DIRECTIONS
The word "Combinatorics" may appear in lines of the data below. Say how many lines hold it, giving only the number.

Stored data entries
[Start of section]

import Literature.Combinatorics.StablePolynomials.SupportJumpSystem
import Literature.Combinatorics.StablePolynomials.SamePhase
import Literature.Combinatorics.StablePolynomials.JensenMultipliersMultivariate
import HarnessLib

/-!
# Stable polynomials in the products `z_i w_i` (Borcea–Brändén II, Lemma 4.3): support, symbol, phase

J. Borcea, P. Brändén, *The Lee–Yang and Pólya–Schur programs. II. Theory of stable polynomials and
applications*, Comm. Pure Appl. Math. 62 (2009) 1595–1631 (arXiv:0809.3087), §4:

> **Lemma 4.3.** Let `f(z,w) = Σ_{α ∈ ℕⁿ} a(α) z^α w^α ∈ ℂ[z_1,…,z_n,w_1,…,w_n]`. Then `f` is stable if and only if
> it can be written as `f(z,w) = C f_1(z_1w_1)⋯f_n(z_nw_n)`, where `C ∈ ℂ` and `f_1(t),…,f_n(t)` are univariate real
> polynomials with real and non-negative zeros only.
>
> *Proof.* […] Suppose that `f(z,w) = Σ a(α) z^α w^α` is stable. We claim that its support `J := supp(f)` has unique
> minimal and maximal elements with respect to the standard partial order on `ℕⁿ`. […] By [Br1] `J` is a jump system
> […]. Let now `ξ, κ` be the minimal, respectively maximal element of `J` and let `T : ℂ_κ[z] → ℂ_κ[z]` be the linear
> operator defined by `T[z^α] = λ(α)z^α = (-1)^α binom(κ,α)^{-1} a(α) z^α`, `0 ≤ α ≤ κ`. […] the algebraic symbol of
> `T` is given by `G_T(z,w) = Σ_{α ≤ κ} (-1)^α a(α) z^α w^{κ-α} = w^κ f(z,-w^{-1})`, which is stable. By Theorem 3.1
> `T` preserves stability. Since `G_T(z,w)` is homogeneous we may assume that `(-1)^α a(α) ≥ 0` for all `α` in view
> of Lemma 4.2.

This file carries out this first half of the printed proof for `f = g(z_1w_1,…,z_nw_n)` (`diagSubst g`,
`g = Σ a(α) t^α ∈ ℂ[t_τ]`, variables `τ ⊕ τ` with `Sum.inl` = `z`, `Sum.inr` = `w`); the factorisation itself
(the relations `λ(γ)λ(γ+e_i+e_j) = λ(γ+e_i)λ(γ+e_j)` and the splitting `(split)`) is the sequel file
`StableDiagonalFactorization.lean`.

* §1 `pairExp`, `diagSubst`, `diagSubst_monomial`, `coeff_pairExp_diagSubst` — the support of `f` is the diagonal
  image of `supp(g)`.
* §2 **The two jump-system steps** (`coeff_sub_single_ne_zero`, `coeff_add_single_ne_zero`): if `a(α), a(β) ≠ 0` and
  `β_i < α_i` (resp. `α_i < β_i`) then `a(α - e_i) ≠ 0` (resp. `a(α + e_i) ≠ 0`). This is exactly what the Two-step
  Axiom of [Br1] (tree: `IsUpperHalfPlaneStable.isJumpSystem_support`) yields on the diagonal support: the step
  `(α,α) → (α - e_i, α)` leaves the diagonal and the only second step back onto it is `(α - e_i, α - e_i)`. (The
  printed text reaches the unique minimum through an auxiliary Hurwitz-limit polynomial `Az_iw_i + Bz_kw_k`; on the
  diagonal the axiom gives the conclusion directly, so Hurwitz' theorem is not needed here.)
* §3 Consequently `supp(g)` is closed under `⊓` and `⊔` and is the whole box `[ξ, κ]` (`coeff_ne_zero_iff_mem_box`),
  `ξ = infVec g`, `κ = degVec g` ("unique minimal and maximal elements"; together with [Br1]'s positivity step
  "`λ(γ) > 0` for all `ξ ≤ γ ≤ κ`").
* §4 The operator `T = diagOp g` (`λ(α) = (-1)^α binom(κ,α)^{-1} a(α)`), its symbol
  `G_T(z,w) = w^κ f(z,-w^{-1})` (`eval_diagOp_symbol`, `symbolSum_eq`), **`diagOp_stable_or_zero`** ("`T` preserves
  stability", via the tree's Theorem 1.1 `BorceaBranden_stabilityPreserver_iff'`).
* §5 The phase: `diagSymbol g` (the polynomial `G_T`) is homogeneous of degree `|κ|` and stable, so by Lemma 4.2 (tree:
  `IsUpperHalfPlaneStable.hasSamePhase`) some unit `u` makes all `u(-1)^α a(α) ≥ 0` (`exists_phase`); the real
  multipliers `realMultiplier g u α = u λ(α) ∈ ℝ`, positive exactly on the box.

## References

* [BorceaBranden2009II] J. Borcea, P. Brändén, Comm. Pure Appl. Math. 62 (2009) 1595–1631, §4 Lemma 4.3 and its
  proof, Lemma 4.2, Thm 3.1.
* [Branden2007] P. Brändén, *Polynomials with the half-plane property and matroid theory*, Adv. Math. 216 (2007),
  §2 (Two-step Axiom), §3 Thm. 3.2.
* [BorceaBranden2009] J. Borcea, P. Brändén, Invent. Math. 177 (2009), Thm. 1.1 (the symbol criterion).
-/

noncomputable section

open MvPolynomial Finset

namespace Literature.Combinatorics.StablePolynomials

variable {τ : Type*}

/-! ## §1 Diagonal polynomials `g(z_1w_1, …, z_nw_n)` and their support -/

section Diagonal

/-- The exponent vector `(α, β) ∈ ℕ^{τ ⊕ τ}` of the monomial `z^α w^β`. [cite: BorceaBranden2009II, §4 Lemma 4.3
(the monomials `z^α w^α`, `z^α w^{κ-α}`)] -/
def pairExp (α β : τ →₀ ℕ) : (τ ⊕ τ) →₀ ℕ :=
  α.sumElim β

/-- `(α,β)` at `z_i`. [cite: BorceaBranden2009II, §4 Lemma 4.3] -/
@[simp] theorem pairExp_inl (α β : τ →₀ ℕ) (i : τ) : pairExp α β (Sum.inl i) = α i := rfl

/-- `(α,β)` at `w_i`. [cite: BorceaBranden2009II, §4 Lemma 4.3] -/
@[simp] theorem pairExp_inr (α β : τ →₀ ℕ) (i : τ) : pairExp α β (Sum.inr i) = β i := rfl

/-- `(α,β) = (α',β')` iff `α = α'` and `β = β'`. [cite: BorceaBranden2009II, §4 Lemma 4.3] -/
theorem pairExp_eq_pairExp_iff {α β α' β' : τ →₀ ℕ} : pairExp α β = pairExp α' β' ↔ α = α' ∧ β = β' := by
  constructor
  · intro h
    refine ⟨Finsupp.ext fun i => ?_, Finsupp.ext fun i => ?_⟩
    · simpa using DFunLike.congr_fun h (Sum.inl i)
    · simpa using DFunLike.congr_fun h (Sum.inr i)
  · rintro ⟨rfl, rfl⟩
    rfl

/-- Every exponent vector on `τ ⊕ τ` is a pair. [cite: BorceaBranden2009II, §4 Lemma 4.3] -/
theorem exists_eq_pairExp (m : (τ ⊕ τ) →₀ ℕ) : ∃ α β : τ →₀ ℕ, m = pairExp α β :=
  ⟨(Finsupp.sumFinsuppEquivProdFinsupp m).1, (Finsupp.sumFinsuppEquivProdFinsupp m).2,
    (Finsupp.sumFinsuppEquivProdFinsupp.symm_apply_apply m).symm⟩

/-- `|(α,β)| = |α| + |β|`. [cite: BorceaBranden2009II, §4 Lemma 4.3 ("`G_T(z,w)` is homogeneous")] -/
theorem degree_pairExp [Fintype τ] (α β : τ →₀ ℕ) : (pairExp α β).degree = α.degree + β.degree := by
  rw [Finsupp.degree_eq_sum, Finsupp.degree_eq_sum, Finsupp.degree_eq_sum, Fintype.sum_sum_type]
  rfl

/-- `z^α w^β = Π z_i^{α_i} · Π w_i^{β_i}` (with coefficient `c`). [cite: BorceaBranden2009II, §4 Lemma 4.3] -/
theorem monomial_pairExp [Fintype τ] (α β : τ →₀ ℕ) (c : ℂ) :
    (monomial (pairExp α β) c : MvPolynomial (τ ⊕ τ) ℂ) =
      C c * ((∏ i, X (Sum.inl i) ^ α i) * ∏ i, X (Sum.inr i) ^ β i) := by
  have h : (∏ s, X s ^ (pairExp α β) s : MvPolynomial (τ ⊕ τ) ℂ) = monomial (pairExp α β) 1 := by
    rw [prod_X_pow_eq_monomial_toF, toF_coe]
  simp only [Fintype.prod_sum_type, pairExp_inl, pairExp_inr] at h
  conv_lhs => rw [← mul_one c]
  rw [← C_mul_monomial, ← h]

/-- **The diagonal substitution `g ↦ f(z,w) = g(z_1w_1,…,z_nw_n)`** (so that
`f(z,w) = Σ_α a(α) z^α w^α` for `g = Σ_α a(α) t^α`). [cite: BorceaBranden2009II, §4 Lemma 4.3 (the polynomials
`f(z,w) = Σ a(α) z^α w^α`)] -/
def diagSubst : MvPolynomial τ ℂ →ₐ[ℂ] MvPolynomial (τ ⊕ τ) ℂ :=
  bind₁ fun i => X (Sum.inl i) * X (Sum.inr i)

/-- `f(Z) = g(z_1w_1, …, z_nw_n)` pointwise. [cite: BorceaBranden2009II, §4 Lemma 4.3] -/
theorem eval_diagSubst (Z : τ ⊕ τ → ℂ) (g : MvPolynomial τ ℂ) :
    eval Z (diagSubst g) = eval (fun i => Z (Sum.inl i) * Z (Sum.inr i)) g := by
  rw [diagSubst, eval_bind₁]
  simp only [_root_.map_mul, eval_X]

/-- `diagSubst (c t^α) = c z^α w^α`. [cite: BorceaBranden2009II, §4 Lemma 4.3] -/
theorem diagSubst_monomial (d : τ →₀ ℕ) (r : ℂ) : diagSubst (monomial d r) = monomial (pairExp d d) r := by
  rw [diagSubst, bind₁_monomial, monomial_eq, Finsupp.prod, pairExp, Finsupp.sumElim_support, prod_disjSum]
  simp only [Finsupp.sumElim_inl, Finsupp.sumElim_inr, mul_pow, prod_mul_distrib]

/-- `f(z,w) = Σ_{α ∈ supp g} a(α) z^α w^α`. [cite: BorceaBranden2009II, §4 Lemma 4.3] -/
theorem diagSubst_eq_sum (g : MvPolynomial τ ℂ) :
    diagSubst g = ∑ α ∈ g.support, monomial (pairExp α α) (coeff α g) := by
  conv_lhs => rw [g.as_sum]
  rw [map_sum]
  exact sum_congr rfl fun α _ => diagSubst_monomial α _

/-- **The coefficients of `f`**: `[z^α w^β] f = a(α)` if `α = β` and `0` otherwise.
[cite: BorceaBranden2009II, §4 Lemma 4.3 ("`J := supp(f)`")] -/
theorem coeff_pairExp_diagSubst [DecidableEq τ] (g : MvPolynomial τ ℂ) (α β : τ →₀ ℕ) :
    coeff (pairExp α β) (diagSubst g) = if α = β then coeff α g else 0 := by
  rw [diagSubst_eq_sum, coeff_sum]
  simp_rw [coeff_monomial]
  split_ifs with h
  · subst h
    rw [sum_eq_single α (fun γ _ hγ => if_neg fun e => hγ (pairExp_eq_pairExp_iff.1 e).1)
      (fun hα => by rw [if_pos rfl]; exact notMem_support_iff.1 hα), if_pos rfl]
  · exact sum_eq_zero fun γ _ => if_neg fun e =>
      h ((pairExp_eq_pairExp_iff.1 e).1.symm.trans (pairExp_eq_pairExp_iff.1 e).2)

/-- A nonzero coefficient of `f` sits on the diagonal, at a point of `supp g`.
[cite: BorceaBranden2009II, §4 Lemma 4.3 ("`J := supp(f)`")] -/
theorem exists_eq_pairExp_of_coeff_diagSubst_ne_zero [DecidableEq τ] {g : MvPolynomial τ ℂ}
    {m : (τ ⊕ τ) →₀ ℕ} (h : coeff m (diagSubst g) ≠ 0) : ∃ α, m = pairExp α α ∧ coeff α g ≠ 0 := by
  obtain ⟨α, β, rfl⟩ := exists_eq_pairExp m
  rw [coeff_pairExp_diagSubst] at h
  split_ifs at h with hαβ
  · exact ⟨α, by rw [hαβ], h⟩
  · exact absurd rfl h

/-- A stable `f = g(zw)` has `g ≠ 0`. [cite: BorceaBranden2009II, §4 Lemma 4.3] -/
theorem ne_zero_of_isUpperHalfPlaneStable_diagSubst {g : MvPolynomial τ ℂ}
    (hst : IsUpperHalfPlaneStable (diagSubst g)) : g ≠ 0 := by
  rintro rfl
  exact hst (fun _ => Complex.I) (fun _ => by simp) (by rw [map_zero, map_zero])

end Diagonal

/-! ## §2 The two jump-system steps on the diagonal support -/

section Steps

variable [Fintype τ] [DecidableEq τ]

/-- **Down-step.** If `a(α) ≠ 0`, `a(β) ≠ 0` and `β_i < α_i` then `a(α - e_i) ≠ 0`: the Two-step Axiom for the
step `(α,α) → (α-e_i,α)` towards `(β,β)` (which leaves `supp f`) forces `(α-e_i,α-e_i) ∈ supp f`.
[cite: BorceaBranden2009II, §4 proof of Lemma 4.3 ("By [Br1] `J` is a jump system and since `α'' = α - e_i ∉ J`
…")] [cite: Branden2007, §2 (Two-step Axiom), §3 Thm. 3.2] -/
theorem coeff_sub_single_ne_zero {g : MvPolynomial τ ℂ} (hst : IsUpperHalfPlaneStable (diagSubst g))
    {α β : τ →₀ ℕ} (hα : coeff α g ≠ 0) (hβ : coeff β g ≠ 0) {i : τ} (hi : β i < α i) :
    coeff (α - Finsupp.single i 1) g ≠ 0 := by
  have hJ := hst.isJumpSystem_support
  set α' := α - Finsupp.single i 1 with hα'
  have hα'i : α' i + 1 = α i := by
    rw [hα', Finsupp.tsub_apply, Finsupp.single_apply, if_pos rfl]; omega
  have hα'l : ∀ l, l ≠ i → α' l = α l := fun l hl => by
    rw [hα', Finsupp.tsub_apply, Finsupp.single_apply, if_neg (Ne.symm hl)]; omega
  have hmem : ∀ γ : τ →₀ ℕ, coeff γ g ≠ 0 → pairExp γ γ ∈ {m : (τ ⊕ τ) →₀ ℕ | coeff m (diagSubst g) ≠ 0} :=
    fun γ hγ => by simpa [coeff_pairExp_diagSubst] using hγ
  -- the step `(α,α) = (α',α) + e_{inl i}`
  have hx : pairExp α α = pairExp α' α + Finsupp.single (Sum.inl i) 1 := by
    ext l
    rcases l with l | l
    · by_cases hl : l = i
      · subst hl
        simp
        omega
      · simp [Ne.symm hl, hα'l l hl]
    · simp
  have hstep : IsStep (pairExp α α) (pairExp β β) (pairExp α' α) :=
    isStep_of_eq_add_single (i := Sum.inl i) (by simpa using hi) hx
  have hγ : pairExp α' α ∉ {m : (τ ⊕ τ) →₀ ℕ | coeff m (diagSubst g) ≠ 0} := by
    simp only [Set.mem_setOf_eq, not_not, coeff_pairExp_diagSubst]
    rw [if_neg]
    intro h
    have := DFunLike.congr_fun h i
    omega
  obtain ⟨δ, hδstep, hδ⟩ := hJ (hmem α hα) (hmem β hβ) hstep hγ
  obtain ⟨ε, rfl, hε⟩ := exists_eq_pairExp_of_coeff_diagSubst_ne_zero hδ
  suffices hεα : ε = α' by rwa [hεα] at hε
  obtain ⟨j, ⟨hlt, hEq⟩ | ⟨hlt, hEq⟩⟩ := hδstep
  · -- `(ε,ε) = (α',α) + e_j` with `(α',α)_j < (β,β)_j`
    rcases j with k | k
    · exfalso
      have h1 := DFunLike.congr_fun hEq (Sum.inl k)
      have h2 := DFunLike.congr_fun hEq (Sum.inr k)
      by_cases hk : k = i
      · subst hk
        simp at h1 h2 hlt
        omega
      · simp at h1 h2
        have := hα'l k hk
        omega
    · exfalso
      have h1 := DFunLike.congr_fun hEq (Sum.inl k)
      have h2 := DFunLike.congr_fun hEq (Sum.inr k)
      by_cases hk : k = i
      · subst hk
        simp at h1 h2
        omega
      · simp at h1 h2
        have := hα'l k hk
        omega
  · -- `(α',α) = (ε,ε) + e_j` with `(β,β)_j < (α',α)_j`
    rcases j with k | k
    · exfalso
      have h1 := DFunLike.congr_fun hEq (Sum.inl k)
      have h2 := DFunLike.congr_fun hEq (Sum.inr k)
      by_cases hk : k = i
      · subst hk
        simp at h1 h2
        omega
      · simp at h1 h2
        have := hα'l k hk
        omega
    · ext l
      have h1 := DFunLike.congr_fun hEq (Sum.inl l)
      simp at h1
      omega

[End of section]

TASK RESULT
4